Reproduce, from the lines below, exactly the stretch that begins at the line containing "have h1 := hFz t ht" and ends at the line containing "-- the correction", both included.

== Dataset records

/-- **Witt completion of a partial similitude.** Let `B` be symmetric non-degenerate on the
finite-dimensional `K`-space `V` (`char K ≠ 2`) with a self-similitude `M` of multiplier `r ≠ 0`;
let `N, N' ≤ V` be subspaces on which `B` is non-degenerate, `T = N^⊥`, `T' = N'^⊥`; and let
`F : V → V` map `N` into `N'` and `T` into `T'`, multiply `B` by `r` on `T`, and satisfy
`T' ∩ F(T)^⊥ = 0`. Then for suitable `aᵢ ∈ N`, `bᵢ ∈ N'` the map `Ψ = F + Σᵢ B(·, aᵢ) bᵢ`
multiplies `B` by `r` on all of `V`. Proof: `F|_T` is injective (`T ∩ T^⊥ = T ∩ N = 0`), so Witt's extension
theorem along `M : (V, rB) ⥲ (V, B)` gives an `r`-similitude `τ` of `V` with `τ = F` on `T`;
`τ(N) ⊥ τ(T) = F(T)` and `T' ∩ F(T)^⊥ = 0` force `τ(N) ⊆ N'`, so `g = τ − F` kills `T` and maps
`V = N ⊕ T` into `N'`, whence the rank-one expansion. [cite: Iversen1992, Ch. I §2 Thm. 2.4]
[cite: Huybrechts2019, §1] -/
theorem exists_similitude_completion [NeZero (2 : K)] {B : LinearMap.BilinForm K V}
    (hB : B.IsSymm) (hBn : B.Nondegenerate) {r : K} (hr : r ≠ 0)
    (M : V →ₗ[K] V) (hM : ∀ x y, B (M x) (M y) = r * B x y)
    (N N' : Submodule K V) (hN : (B.restrict N).Nondegenerate) (hN' : (B.restrict N').Nondegenerate)
    (F : V →ₗ[K] V) (hFN : ∀ u ∈ N, F u ∈ N')
    (hFT : ∀ t ∈ B.orthogonal N, F t ∈ B.orthogonal N')
    (hFsim : ∀ u ∈ B.orthogonal N, ∀ v ∈ B.orthogonal N, B (F u) (F v) = r * B u v)
    (hkey : ∀ v ∈ B.orthogonal N', (∀ t ∈ B.orthogonal N, B (F t) v = 0) → v = 0) :
    ∃ (m : ℕ) (a b : Fin m → V) (Ψ : V →ₗ[K] V), (∀ i, a i ∈ N) ∧ (∀ i, b i ∈ N') ∧
      (∀ x, Ψ x = F x + ∑ i, B x (a i) • b i) ∧ ∀ x y, B (Ψ x) (Ψ y) = r * B x y := by
  classical
  have h2 : (2 : K) ≠ 0 := NeZero.ne 2
  have hBr : B.IsRefl := hB.isRefl
  set T := B.orthogonal N with hTdef
  set T' := B.orthogonal N' with hT'def
  have hc : IsCompl N T :=
    (LinearMap.BilinForm.restrict_nondegenerate_iff_isCompl_orthogonal hBr).1 hN
  have hc' : IsCompl N' T' :=
    (LinearMap.BilinForm.restrict_nondegenerate_iff_isCompl_orthogonal hBr).1 hN'
  have hTT : B.orthogonal T = N := LinearMap.BilinForm.orthogonal_orthogonal hBn hBr N
  have hTT' : B.orthogonal T' = N' := LinearMap.BilinForm.orthogonal_orthogonal hBn hBr N'
  -- `F|_T` is injective
  have hσinj : Function.Injective (F ∘ₗ T.subtype) := by
    rw [← LinearMap.ker_eq_bot, LinearMap.ker_eq_bot']
    rintro ⟨t, ht⟩ h0
    rw [LinearMap.comp_apply, Submodule.subtype_apply] at h0
    have htN : t ∈ N := by
      rw [← hTT, LinearMap.BilinForm.mem_orthogonal_iff]
      intro v hv
      have h := hFsim v hv t ht
      rw [h0, map_zero] at h
      -- `h : 0 = r * B v t`... careful with the shape
      exact (mul_eq_zero.1 h.symm).resolve_left hr
    have : t = 0 := (Submodule.disjoint_def.1 hc.disjoint) t htN ht
    exact Subtype.ext this
  -- Witt along `M : (V, rB) ⥲ (V, B)`
  have hMinj : Function.Injective M := by
    rw [← LinearMap.ker_eq_bot, LinearMap.ker_eq_bot']
    intro x hx
    refine hBn.1 x fun y => ?_
    have h := hM x y
    rw [hx, map_zero, LinearMap.zero_apply] at h
    exact (mul_eq_zero.1 h.symm).resolve_left hr
  let Me : V ≃ₗ[K] V := LinearEquiv.ofBijective M ⟨hMinj, LinearMap.injective_iff_surjective.1 hMinj⟩
  have hrB : (r • B).IsSymm := ⟨fun x y => by simp only [LinearMap.smul_apply, hB.eq x y]⟩
  have hrBn : (r • B).Nondegenerate := by
    refine ⟨fun x hx => hBn.1 x fun y => ?_, fun y hy => hBn.2 y fun x => ?_⟩
    · have h := hx y
      simp only [LinearMap.smul_apply, smul_eq_mul] at h
      exact (mul_eq_zero.1 h).resolve_left hr
    · have h := hy x
      simp only [LinearMap.smul_apply, smul_eq_mul] at h
      exact (mul_eq_zero.1 h).resolve_left hr
  have hσB : ∀ x y : T, B ((F ∘ₗ T.subtype) x) ((F ∘ₗ T.subtype) y) = (r • B) x y := fun x y => by
    simp only [LinearMap.comp_apply, Submodule.subtype_apply, LinearMap.smul_apply, smul_eq_mul]
    exact hFsim x x.2 y y.2
  obtain ⟨τ, hτB, hτT⟩ := Witt_isometry_extension.exists_extension_of_equiv
    Witt_isometry_extension_holds h2 (r • B) B hrB hrBn Me
    (fun x y => by
      show B (M x) (M y) = (r • B) x y
      rw [hM, LinearMap.smul_apply, LinearMap.smul_apply, smul_eq_mul])
    T (F ∘ₗ T.subtype) hσinj hσB
  have hτT' : ∀ t ∈ T, τ t = F t := fun t ht => by
    have h := hτT ⟨t, ht⟩
    rwa [LinearMap.comp_apply, Submodule.subtype_apply] at h
  have hτB' : ∀ x y, B (τ x) (τ y) = r * B x y := fun x y => by
    rw [hτB, LinearMap.smul_apply, LinearMap.smul_apply, smul_eq_mul]
  -- `τ` carries `N` into `N'`
  have hτN : ∀ u ∈ N, τ u ∈ N' := by
    intro u hu
    obtain ⟨zN, hzN, zT, hzT, hz⟩ := Submodule.mem_sup.1
      (show τ u ∈ N' ⊔ T' by rw [hc'.sup_eq_top]; exact Submodule.mem_top)
    have hFz : ∀ t ∈ T, B (F t) (τ u) = 0 := fun t ht => by
      rw [← hτT' t ht, hτB', hB.eq, ht u hu, mul_zero]
    have hFzT : ∀ t ∈ T, B (F t) zT = 0 := fun t ht => by
      have h1 := hFz t ht
      rw [← hz, map_add] at h1
      have h2 : B (F t) zN = 0 := by rw [hB.eq]; exact hFT t ht zN hzN
      rwa [h2, zero_add] at h1
    have hzT0 : zT = 0 := hkey zT hzT hFzT
    rw [← hz, hzT0, add_zero]
    exact hzN
  -- the correction `g = τ - F`
  set g : V →ₗ[K] V := τ.toLinearMap - F with hgdef
  have hgT : ∀ t ∈ T, g t = 0 := fun t ht => by
    rw [hgdef, LinearMap.sub_apply, LinearEquiv.coe_coe, hτT' t ht, sub_self]
  have hgN : ∀ x, g x ∈ N' := fun x => by
    obtain ⟨u, hu, t, ht, rfl⟩ := Submodule.mem_sup.1
      (show x ∈ N ⊔ T by rw [hc.sup_eq_top]; exact Submodule.mem_top)
    rw [map_add, hgT t ht, add_zero, hgdef, LinearMap.sub_apply, LinearEquiv.coe_coe]
    exact N'.sub_mem (hτN u hu) (hFN u hu)
  obtain ⟨m, a, b, ha, hb, hg⟩ := exists_eq_sum_rankOne₂ hB hBn N N' g hgN hgT
  refine ⟨m, a, b, τ.toLinearMap, ha, hb, fun x => ?_, fun x y => ?_⟩
  · rw [← hg x, hgdef, LinearMap.sub_apply, LinearEquiv.coe_coe, add_sub_cancel]
  · rw [LinearEquiv.coe_coe, hτB']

====

Worked solution -
      have h1 := hFz t ht
      rw [← hz, map_add] at h1
      have h2 : B (F t) zN = 0 := by rw [hB.eq]; exact hFT t ht zN hzN
      rwa [h2, zero_add] at h1
    have hzT0 : zT = 0 := hkey zT hzT hFzT
    rw [← hz, hzT0, add_zero]
    exact hzN
  -- the correction `g = τ - F`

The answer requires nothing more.